/-- **Over the binders of `Theses.ClassRecordThree.closes` (rev 29)**: `HalvesAtThreeR` and
`HsiehDescentAtThree` derived exactly as `closes` derives them (`LZZKernel.bdpValueAt₃_of_thm151_thm153`,
`WaldspurgerKernel.hsiehDescentAt₃_of_thm54_of_tateSen`), then §3's leaf. On this road the route's open
content on the split ∧ (ram) B10 locus reads {`IMCDivTwoLociAtThreeR` (crux 20262), conj@3-WITH-m, one
split REGMULT row per pair}. CONDITIONAL; nothing booked. [cite: LiuZhangZhang2018, Thm. 1.5.1, Thm. 1.5.3]
[cite: BertoliniDarmonPrasanna2013, Thm. 5.4] [cite: Disegni2020, Thm. 1 (§1.2) = Thm. 4 (§3.2)]
[cite: Wuthrich2014, Thm. 3, Cor. 19] [cite: SteinWuthrich2013, Thm. 6.1, §4.2] -/
theorem multiplicativeRankOneAtThree_of_closesBinders_of_conjectureWithM_of_threeOnly_of_schneider
    (h₁ : SchneiderAtThree) (hLZZ : LZZWaldspurgerHeegner) (h3R : IMCDivTwoLociAtThreeR)
    (hTS : TateSenVanishingAtThree) (hW : BDPWaldspurgerSquare) (h₅ : CornerAtThree)
    (h₆ : PublishedInputsThree)
    (hKato : kato_charIdeal_dvd_multiplicative_of_surjective) (hJs : thm61_splitMultiplicative)
    (hHs : exists_isSplitMultCanonical)
    (hCm : ∀ (W : WeierstrassCurve ℚ) [W.IsElliptic] [W.IsGloballyMinimal], ClassX11b W 3 → Surj W 3 →
      W.HasSplitMultiplicativeReductionAtPrime 3 →
        (∃ ℓ : ℕ, ∃ _ : Fact ℓ.Prime, ℓ ≠ 3 ∧ W.HasMultiplicativeReductionAtPrime ℓ) →
          ClassClosure.RelativeExceptionalLeadingTermAt W 3)
    (h₃ : ∀ (W : WeierstrassCurve ℚ) [W.IsElliptic] [W.IsGloballyMinimal], ClassX11b W 3 → Surj W 3 →
      ¬ Ram W 3 → W.HasSplitMultiplicativeReductionAtPrime 3 →
        (∀ (ℓ : ℕ) [Fact ℓ.Prime], ℓ ≠ 3 → ¬ W.HasMultiplicativeReductionAtPrime ℓ) →
          Typed.MissingUpperBoundAt W 3)
    (hSchS : ∀ (W : WeierstrassCurve ℚ) [W.IsElliptic] [W.IsGloballyMinimal], ClassX11b W 3 → Surj W 3 →
      W.HasSplitMultiplicativeReductionAtPrime 3 → ∀ (Dq : TateParameterData W 3) (Dh : PAdicHeightData W 3),
        IsSplitMultCanonical Dh Dq → SchneiderConjecture Dh)
    (hSchN : ∀ (W : WeierstrassCurve ℚ) [W.IsElliptic] [W.IsGloballyMinimal], ClassX11b W 3 → ¬ Ram W 3 →
      Surj W 3 → ¬ W.HasSplitMultiplicativeReductionAtPrime 3 →
        ∀ (q : ℚ_[3]) (Dh : PAdicHeightData W 3), q ≠ 0 → ‖q‖ < 1 → tateJ q = (W.j : ℚ_[3]) →
          IsMultCanonical Dh q → SchneiderConjecture Dh) :
    MultiplicativeRankOneAtThree := by
  have h₃' : HsiehDescentAtThree :=
    Summit.BirchSwinnertonDyer.BirchSwinnertonDyer.Theorems.WaldspurgerKernel.hsiehDescentAt₃_of_thm54_of_tateSen
      hW hTS
  have hV :=
    Summit.BirchSwinnertonDyer.BirchSwinnertonDyer.Theorems.LZZKernel.bdpValueAt₃_of_thm151_thm153 hLZZ
  have h₂ : HalvesAtThreeR := fun W _ _ hX ↦
    ⟨fun hram hsp ↦ ⟨hV W, (h3R W hX).1 hram hsp⟩, fun hnr hsurj ↦ ⟨hV W, (h3R W hX).2 hnr hsurj⟩⟩
  exact multiplicativeRankOneAtThree_of_cruxes_of_conjectureWithM_of_threeOnly_of_schneider h₁ h₂ h₃' h₅ h₆
    hKato hJs hHs hCm h₃ hSchS hSchN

* **Directions for this task**:
From the line containing "(hSchN : ∀ (W" down to the line containing "h₂ h₃' h₅ h₆" in the material above, reproduce every line exactly, including the two end lines.

* **Task solution**:
    (hSchN : ∀ (W : WeierstrassCurve ℚ) [W.IsElliptic] [W.IsGloballyMinimal], ClassX11b W 3 → ¬ Ram W 3 →
      Surj W 3 → ¬ W.HasSplitMultiplicativeReductionAtPrime 3 →
        ∀ (q : ℚ_[3]) (Dh : PAdicHeightData W 3), q ≠ 0 → ‖q‖ < 1 → tateJ q = (W.j : ℚ_[3]) →
          IsMultCanonical Dh q → SchneiderConjecture Dh) :
    MultiplicativeRankOneAtThree := by
  have h₃' : HsiehDescentAtThree :=
    Summit.BirchSwinnertonDyer.BirchSwinnertonDyer.Theorems.WaldspurgerKernel.hsiehDescentAt₃_of_thm54_of_tateSen
      hW hTS
  have hV :=
    Summit.BirchSwinnertonDyer.BirchSwinnertonDyer.Theorems.LZZKernel.bdpValueAt₃_of_thm151_thm153 hLZZ
  have h₂ : HalvesAtThreeR := fun W _ _ hX ↦
    ⟨fun hram hsp ↦ ⟨hV W, (h3R W hX).1 hram hsp⟩, fun hnr hsurj ↦ ⟨hV W, (h3R W hX).2 hnr hsurj⟩⟩
  exact multiplicativeRankOneAtThree_of_cruxes_of_conjectureWithM_of_threeOnly_of_schneider h₁ h₂ h₃' h₅ h₆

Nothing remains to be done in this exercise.